Also, add the release command in the project root's package configuration:

/** package.json **/

{
  "name": "vue",
  "version": "3.6.0",
  "scripts": {
    "preinstall": "npx only-allow pnpm",
    "dev": "node scripts/dev.js",       
    "build": "node scripts/build.js",
    "release": "node scripts/release.js",   // Release package
    // ...
  },
  // ...
}

We will gradually improve the logic of each method in release.js.

7.1 Update Version Numbers

Each Monorepo package's package configuration file has its own version number. If you have to manually modify it before each release, it would be a tedious and error-prone task.

We can read the version field in the project root's package.json, then uniformly traverse and modify the package configuration files of all packages under the packages folder:

/** scripts/release.js **/

// ...

const currentVersion = createRequire(import.meta.url)('../package.json').version  // Current version number (the version field in the project root package configuration)
const getPkgRoot = (pkg) => path.resolve(__dirname, '../packages/' + pkg)  // Get the absolute path of the specified package

// Names of all packages under the packages folder
const packages = fs
  .readdirSync(path.resolve(__dirname, '../packages'))
  .filter(p => {
    const pkgRoot = path.resolve(__dirname, '../packages', p)
    const pkgPath = path.resolve(pkgRoot, 'package.json')
    if (!fs.statSync(pkgRoot).isDirectory() || !fs.existsSync(pkgPath)) {
      return false // Filter out empty packages
    }
    return true
  })

/**
 * Update the version in each package's package.json
 * @param {string} version
 */
function updateVersions(version = currentVersion) {
  // Traverse and modify the package configuration files of all packages under the packages folder
  packages.forEach(p => updatePackage(getPkgRoot(p), version))
}

/**
 * @param {string} pkgRoot
 * @param {string} version
 */
function updatePackage(pkgRoot, version) {
  const pkgPath = path.resolve(pkgRoot, 'package.json')
  const pkg = JSON.parse(fs.readFileSync(pkgPath, 'utf-8'))
  pkg.version = version
  fs.writeFileSync(pkgPath, JSON.stringify(pkg, null, 2) + '\n')
}

// ...

💡 The value of the version field in the project root package.json is "3.6.0-beta.17", which will not be elaborated on later.

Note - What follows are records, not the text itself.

/-- `θ^D < θ^A` (`S` is decreasing and `θlo < θhi`). [folklore] -/
theorem θD_lt_θA : D.θD < D.θA := by
  by_contra h
  push Not at h
  have := D.strictAntiOn_S.antitoneOn (Ioo_subset_Icc_self D.θA_spec.1)
    (Ioo_subset_Icc_self D.θD_spec.1) h
  rw [D.θA_spec.2, D.θD_spec.2] at this
  linarith [C.θlo_lt]

/-- The total parameter length of the middle piece: from `θ^A` the long way round to
`θ^D + 2π`. [folklore] -/
def Ltot : ℝ := D.θD + 2 * Real.pi - D.θA

/-- The total length is positive. [folklore] -/
theorem Ltot_pos : 0 < D.Ltot := by
  rw [Ltot]
  have h1 := D.θA_spec.1
  have h2 := D.θD_spec.1
  linarith [D.β_lt, h1.2, h2.1]
/-- item stmt-QuantumFields-18760 · crux · rank 6 · open · by planner
why it might fail: A uniform gap bounds the time-decay of fixed observables, not the density of states: a near-flat band or extensive near-gap degeneracy saturating ε along the sequence gives F ~ N_t³e^{−ε/T} → ∞; c uniform in m needs a bounded species count over all tuples; no low-T expansion beyond strong coupling.
sources: AppelquistCohenSchmaltz1999, GerberLeutwyler1989, Luscher1977, Luscher1986, OsterwalderSeiler1978, MontvayMunster1994
[crux] (piece 3/3 of the typed decomposition ColdHotWitness → FreeEnergyLimits → GapImpliesCold →
ChiralColdCertificate of stmt-QuantumFields-17303, glue ChiralColdCertificateOfSplit; universal —
the EASY direction ‘gapped ⇒ cold’ of the route's gap ⟺ cold dictionary made a lattice lemma; the
hard direction ‘cold ⇒ gapped’ is ColdInfraredGap) for N_f = 2, 3, every regularisation reg with
mass scaling and two-loop asymptotic scaling and every coldness level θ > 0 there is c = c(reg, θ) >
0 such that for EVERY positive mass tuple m (bare masses eventually on the physical branch) and
every ε > 0: IF the lattice theory along reg.scheme m has the volume-uniform full-spectrum gap
`HasLatticeMassGap ε`, THEN, whenever the thermodynamic limits φ, e₀ exist, at every temperature 0 <
T ≤ c·ε the infinite-volume d.o.f. count is eventually θ-cold: ∀ᶠ k, F_k(⌈1/(a_k T)⌉) =
(90/π²)N_t⁴(e₀(k) − φ_k(N_t)) ≤ θ. Physics: a theory whose lightest excitation has mass M ≥ ε is a
dilute massive gas at T ≪ M, p/T⁴ = g (M/2πT)^{3/2} e^{−M/T}(1 + …) (one boson: F = 0.78, 0.47,
0.26, 0.06 at M/T = 1, 2, 3, 5), so F ≤ θ once M/T ≥ x(θ, g); c uniform in m asks the number g of
near-gap species (3 or 8 pseudo-Gol -/
@[route_item "route-QuantumFields-CounterexampleMustBeHot", crux]
def GapImpliesCold : Prop :=
  open Literature.MathematicalPhysics.QuantumLattice Literature.MathematicalPhysics.QuantumFieldTheory in ∀ Nf : ℕ, Nf = 2 ∨ Nf = 3 → let ρ := fundamentalRep (Fin 3); let St : ℕ → ℕ → Type := fun Nt Ns => ZMod Nt × (Fin 3 → ZMod Ns); let shift : ∀ (Nt Ns : ℕ), St Nt Ns → Option (Fin 3) → St Nt Ns := fun _ _ x μ => Option.elim μ (x.1 + 1, x.2) fun i => (x.1, x.2 + Pi.single i 1); let Cfg : ℕ → ℕ → Type := fun Nt Ns => St Nt Ns × Option (Fin 3) → Matrix.specialUnitaryGroup (Fin 3) ℂ; let plaq : ∀ (Nt Ns : ℕ), Cfg Nt Ns → St Nt Ns → Option (Fin 3) → Option (Fin 3) → Matrix.specialUnitaryGroup (Fin 3) ℂ := fun Nt Ns U x μ ν => U (x, μ) * U (shift Nt Ns x μ, ν) * (U (shift Nt Ns x ν, μ))⁻¹ * (U (x, ν))⁻¹; let wt : ∀ (Nt Ns : ℕ) [NeZero Nt] [NeZero Ns], ℝ → Cfg Nt Ns → ℝ := fun Nt Ns _ _ β U => Real.exp (β * ∑ x : St Nt Ns, ∑ i : Fin 3, (ρ (plaq Nt Ns U x none (some i))).trace.re + β * ∑ x : St Nt Ns, ∑ p : {p : Fin 3 × Fin 3 // p.1 < p.2}, (ρ (plaq Nt Ns U x (some p.1.1) (some p.1.2))).trace.re); let μH : ∀ (Nt Ns : ℕ) [NeZero Nt] [NeZero Ns], MeasureTheory.Measure (Cfg Nt Ns) := fun Nt Ns _ _ => MeasureTheory.Measure.pi fun _ : St Nt Ns × Option (Fin 3) => haarProbability (Matrix.specialUnitaryGroup (Fin 3) ℂ); let V : ℕ → ℕ → Type := fun Nt Ns => Fin Nf × (St Nt Ns × Fin 3 × Fin 4); let I : ∀ (Nt Ns : ℕ) [NeZero Nt] [NeZero Ns], Type := fun Nt Ns _ _ => Fin (Fintype.card (V Nt Ns)); let D : ∀ (Nt Ns : ℕ) [NeZero Nt] [NeZero Ns], Cfg Nt Ns → (Fin Nf → ℝ) → Matrix (I Nt Ns) (I Nt Ns) ℂ := fun Nt Ns _ _ U mq => let e := Fintype.equivFin (V Nt Ns); Matrix.reindex e e (Matrix.of fun v w : Fin Nf × (St Nt Ns × Fin 3 × Fin 4) => if v.1 = w.1 then ((if v.2 = w.2 then ((mq v.1 + 4 : ℝ) : ℂ) else 0) - 2⁻¹ * ∑ μ : Option (Fin 3), let sgn : St Nt Ns → ℂ := fun x => if μ = none ∧ x.1 = -1 then -1 else 1; ((if w.2.1 = shift Nt Ns v.2.1 μ then sgn v.2.1 * ((1 - euclideanGamma (μ.elim 3 Fin.castSucc)) v.2.2.2 w.2.2.2 * ρ (U (v.2.1, μ)) v.2.2.1 w.2.2.1) else 0) + (if v.2.1 = shift Nt Ns w.2.1 μ then sgn w.2.1 * ((1 + euclideanGamma (μ.elim 3 Fin.castSucc)) v.2.2.2 w.2.2.2 * ρ ((U (w.2.1, μ))⁻¹) v.2.2.1 w.2.2.1) else 0))) else 0); let Z : ∀ (Nt Ns : ℕ) [NeZero Nt] [NeZero Ns], ℝ → (Fin Nf → ℝ) → ℂ := fun Nt Ns _ _ β mq => MeasureTheory.integral (μH Nt Ns) fun U => GrassmannAlgebra.berezin ℂ _ (grassmannExp (quadratic ℂ (-D Nt Ns U mq))) * ((wt Nt Ns β U : ℝ) : ℂ); let f : ∀ (Nt Ns : ℕ) [NeZero Nt] [NeZero Ns], ℝ → (Fin Nf → ℝ) → ℝ := fun Nt Ns _ _ β mq => -Real.log ‖Z Nt Ns β mq‖ / ((Nt : ℝ) * (Ns : ℝ) ^ 3); let Lim : QCDScheme Nf → (ℕ → ℕ → ℝ) → (ℕ → ℝ) → Prop := fun sch φ e₀ => (∀ (k Nt : ℕ) [NeZero Nt], Filter.Tendsto (fun Ns : ℕ => f Nt (Ns + 1) (sch.β k) (fun fl => sch.mq fl k)) Filter.atTop (nhds (φ k Nt))) ∧ ∀ k : ℕ, Filter.Tendsto (φ k) Filter.atTop (nhds (e₀ k)); let F : (ℕ → ℕ → ℝ) → (ℕ → ℝ) → ℕ → ℕ → ℝ := fun φ e₀ k Nt => 90 / Real.pi ^ 2 * (Nt : ℝ) ^ 4 * (e₀ k - φ k Nt); ∀ reg : QCDRegularisation Nf, reg.HasMassScaling → (reg.scheme 0 0 0).HasAsymptoticScaling → ∀ θ : ℝ, 0 < θ → ∃ c : ℝ, 0 < c ∧ ∀ m : Fin Nf → ℝ, (∀ fl, 0 < m fl) → (∀ fl : Fin Nf, ∀ᶠ k in Filter.atTop, -1 < (reg.scheme m 0 0).mq fl k) → ∀ ε : ℝ, 0 < ε → (reg.scheme m 0 0).HasLatticeMassGap ε → ∀ (φ : ℕ → ℕ → ℝ) (e₀ : ℕ → ℝ), Lim (reg.scheme m 0 0) φ e₀ → ∀ T : ℝ, 0 < T → T ≤ c * ε → ∀ᶠ k in Filter.atTop, F φ e₀ k ⌈((reg.scheme m 0 0).a k * T)⁻¹⌉₊ ≤ θ

/-- item stmt-QuantumFields-18759 · crux · rank 7 · open · by planner
why it might fail: For 1/8 ≤ κ_f < 1/6 (light quarks) the hopping expansion diverges and det D_W(U) is sign-indefinite flavour by flavour: no subadditivity of log‖Z‖ in N_s (Z > 0 only through the TIME transfer matrix; spatially it is a supertrace); no proof of the pressure limit exists there. N_t = 1 is included.
sources: Luscher1977, Ruelle1969, Simon1993, OsterwalderSeiler1978, MontvayMunster1994, BorgsSeiler1983
[crux] (piece 2/3 of the typed decomposition ColdHotWitness → FreeEnergyLimits → GapImpliesCold →
ChiralColdCertificate of stmt-QuantumFields-17303, glue ChiralColdCertificateOfSplit; universal; the
‘existence of the thermodynamic limits’ the route header listed under NOT DECOMPOSED YET) for N_f =
2, 3 and EVERY lattice QCD scheme sch with bare couplings β_k ≥ 0 and all bare Wilson masses on the
Lüscher-positive branch m_f(k) > −1 at every k (|κ| < 1/6, r = 1: Z_AP = Tr 𝒯^{N_t} > 0, Lüscher
1977, Montvay–Münster (4.111)), the thermal free energy per site f_k(N_t,N_s) = −log‖Z_AP(N_t,N_s;
β_k, m(k))‖/(N_t N_s³) of Wilson SU(3) + N_f time-antiperiodic Wilson quarks on ℤ_{N_t} × ℤ_{N_s}³
has, for every k and every N_t ≥ 1, a spatial thermodynamic limit φ_k(N_t) = lim_{N_s} f_k(N_t,N_s),
and φ_k(N_t) → e₀(k) (vacuum energy per site) as N_t → ∞ — limit functions φ, e₀ with `Lim sch φ e₀`
exist (pointwise in k, nothing uniform). Provable now for κ_f < 1/8 (all bare masses > 0): the
hopping expansion log det(1 − κM(U)) = −Σ_n κⁿ tr Mⁿ/n converges absolutely and uniformly in U (‖M‖
≤ 8), the Wilson determinant is positive (γ₅-hermiticity makes every tr Mⁿ real), so Z is the
partition funct -/
@[route_item "route-QuantumFields-CounterexampleMustBeHot", crux]
def FreeEnergyLimits : Prop :=
  open Literature.MathematicalPhysics.QuantumLattice Literature.MathematicalPhysics.QuantumFieldTheory in ∀ Nf : ℕ, Nf = 2 ∨ Nf = 3 → let ρ := fundamentalRep (Fin 3); let St : ℕ → ℕ → Type := fun Nt Ns => ZMod Nt × (Fin 3 → ZMod Ns); let shift : ∀ (Nt Ns : ℕ), St Nt Ns → Option (Fin 3) → St Nt Ns := fun _ _ x μ => Option.elim μ (x.1 + 1, x.2) fun i => (x.1, x.2 + Pi.single i 1); let Cfg : ℕ → ℕ → Type := fun Nt Ns => St Nt Ns × Option (Fin 3) → Matrix.specialUnitaryGroup (Fin 3) ℂ; let plaq : ∀ (Nt Ns : ℕ), Cfg Nt Ns → St Nt Ns → Option (Fin 3) → Option (Fin 3) → Matrix.specialUnitaryGroup (Fin 3) ℂ := fun Nt Ns U x μ ν => U (x, μ) * U (shift Nt Ns x μ, ν) * (U (shift Nt Ns x ν, μ))⁻¹ * (U (x, ν))⁻¹; let wt : ∀ (Nt Ns : ℕ) [NeZero Nt] [NeZero Ns], ℝ → Cfg Nt Ns → ℝ := fun Nt Ns _ _ β U => Real.exp (β * ∑ x : St Nt Ns, ∑ i : Fin 3, (ρ (plaq Nt Ns U x none (some i))).trace.re + β * ∑ x : St Nt Ns, ∑ p : {p : Fin 3 × Fin 3 // p.1 < p.2}, (ρ (plaq Nt Ns U x (some p.1.1) (some p.1.2))).trace.re); let μH : ∀ (Nt Ns : ℕ) [NeZero Nt] [NeZero Ns], MeasureTheory.Measure (Cfg Nt Ns) := fun Nt Ns _ _ => MeasureTheory.Measure.pi fun _ : St Nt Ns × Option (Fin 3) => haarProbability (Matrix.specialUnitaryGroup (Fin 3) ℂ); let V : ℕ → ℕ → Type := fun Nt Ns => Fin Nf × (St Nt Ns × Fin 3 × Fin 4); let I : ∀ (Nt Ns : ℕ) [NeZero Nt] [NeZero Ns], Type := fun Nt Ns _ _ => Fin (Fintype.card (V Nt Ns)); let D : ∀ (Nt Ns : ℕ) [NeZero Nt] [NeZero Ns], Cfg Nt Ns → (Fin Nf → ℝ) → Matrix (I Nt Ns) (I Nt Ns) ℂ := fun Nt Ns _ _ U mq => let e := Fintype.equivFin (V Nt Ns); Matrix.reindex e e (Matrix.of fun v w : Fin Nf × (St Nt Ns × Fin 3 × Fin 4) => if v.1 = w.1 then ((if v.2 = w.2 then ((mq v.1 + 4 : ℝ) : ℂ) else 0) - 2⁻¹ * ∑ μ : Option (Fin 3), let sgn : St Nt Ns → ℂ := fun x => if μ = none ∧ x.1 = -1 then -1 else 1; ((if w.2.1 = shift Nt Ns v.2.1 μ then sgn v.2.1 * ((1 - euclideanGamma (μ.elim 3 Fin.castSucc)) v.2.2.2 w.2.2.2 * ρ (U (v.2.1, μ)) v.2.2.1 w.2.2.1) else 0) + (if v.2.1 = shift Nt Ns w.2.1 μ then sgn w.2.1 * ((1 + euclideanGamma (μ.elim 3 Fin.castSucc)) v.2.2.2 w.2.2.2 * ρ ((U (w.2.1, μ))⁻¹) v.2.2.1 w.2.2.1) else 0))) else 0); let Z : ∀ (Nt Ns : ℕ) [NeZero Nt] [NeZero Ns], ℝ → (Fin Nf → ℝ) → ℂ := fun Nt Ns _ _ β mq => MeasureTheory.integral (μH Nt Ns) fun U => GrassmannAlgebra.berezin ℂ _ (grassmannExp (quadratic ℂ (-D Nt Ns U mq))) * ((wt Nt Ns β U : ℝ) : ℂ); let f : ∀ (Nt Ns : ℕ) [NeZero Nt] [NeZero Ns], ℝ → (Fin Nf → ℝ) → ℝ := fun Nt Ns _ _ β mq => -Real.log ‖Z Nt Ns β mq‖ / ((Nt : ℝ) * (Ns : ℝ) ^ 3); let Lim : QCDScheme Nf → (ℕ → ℕ → ℝ) → (ℕ → ℝ) → Prop := fun sch φ e₀ => (∀ (k Nt : ℕ) [NeZero Nt], Filter.Tendsto (fun Ns : ℕ => f Nt (Ns + 1) (sch.β k) (fun fl => sch.mq fl k)) Filter.atTop (nhds (φ k Nt))) ∧ ∀ k : ℕ, Filter.Tendsto (φ k) Filter.atTop (nhds (e₀ k)); ∀ sch : QCDScheme Nf, (∀ k : ℕ, 0 ≤ sch.β k) → (∀ (fl : Fin Nf) (k : ℕ), -1 < sch.mq fl k) → ∃ (φ : ℕ → ℕ → ℝ) (e₀ : ℕ → ℝ), Lim sch φ e₀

Although this form eliminates the need to manually modify the package configuration version numbers of each package, the version number of the project root package configuration still needs to be manually modified first. If this step is missed, it will still lead to version number errors.

A more reasonable approach is to let command parameters and scripts flexibly handle "new version number generation" and "updating version numbers of each package":

We improve this requirement in the script:

/** scripts/release.js **/

import semver from 'semver'
import { parseArgs } from 'node:util'
import enquirer from 'enquirer'    // enquirer is a CommonJS module, cannot be directly written as import { prompt } from 'enquirer'
const { prompt } = enquirer
// ...

// Destructure command line parameters
const { values: args, positionals } = parseArgs({
  allowPositionals: true,
  options: {
    preid: {           // Pre-release type identifier, e.g., alpha, beta, rc
      type: 'string',
    },
  },
})

let currentVersion = createRequire(import.meta.url)('../package.json').version

// Pre-release type identifier, e.g., alpha, beta, rc (if it's a formal release, the value is undefined)
const preId = args.preid || semver.prerelease(currentVersion)?.[0]  // semver.prerelease('3.6.0-beta.17') returns ['beta', 17]; semver.prerelease('3.6.0') returns null

// List of release type names
const versionIncrements = [
  'patch', 'minor', 'major',
  ...(preId ? ['prepatch', 'preminor', 'premajor', 'prerelease'] : []),  // If it's a pre-release, supplement more pre-release related types
]

// Generate a new semantic version based on the release type
const inc = (/** @type {import('semver').ReleaseType} */ i) => semver.inc(currentVersion, i, String(preId ?? ''))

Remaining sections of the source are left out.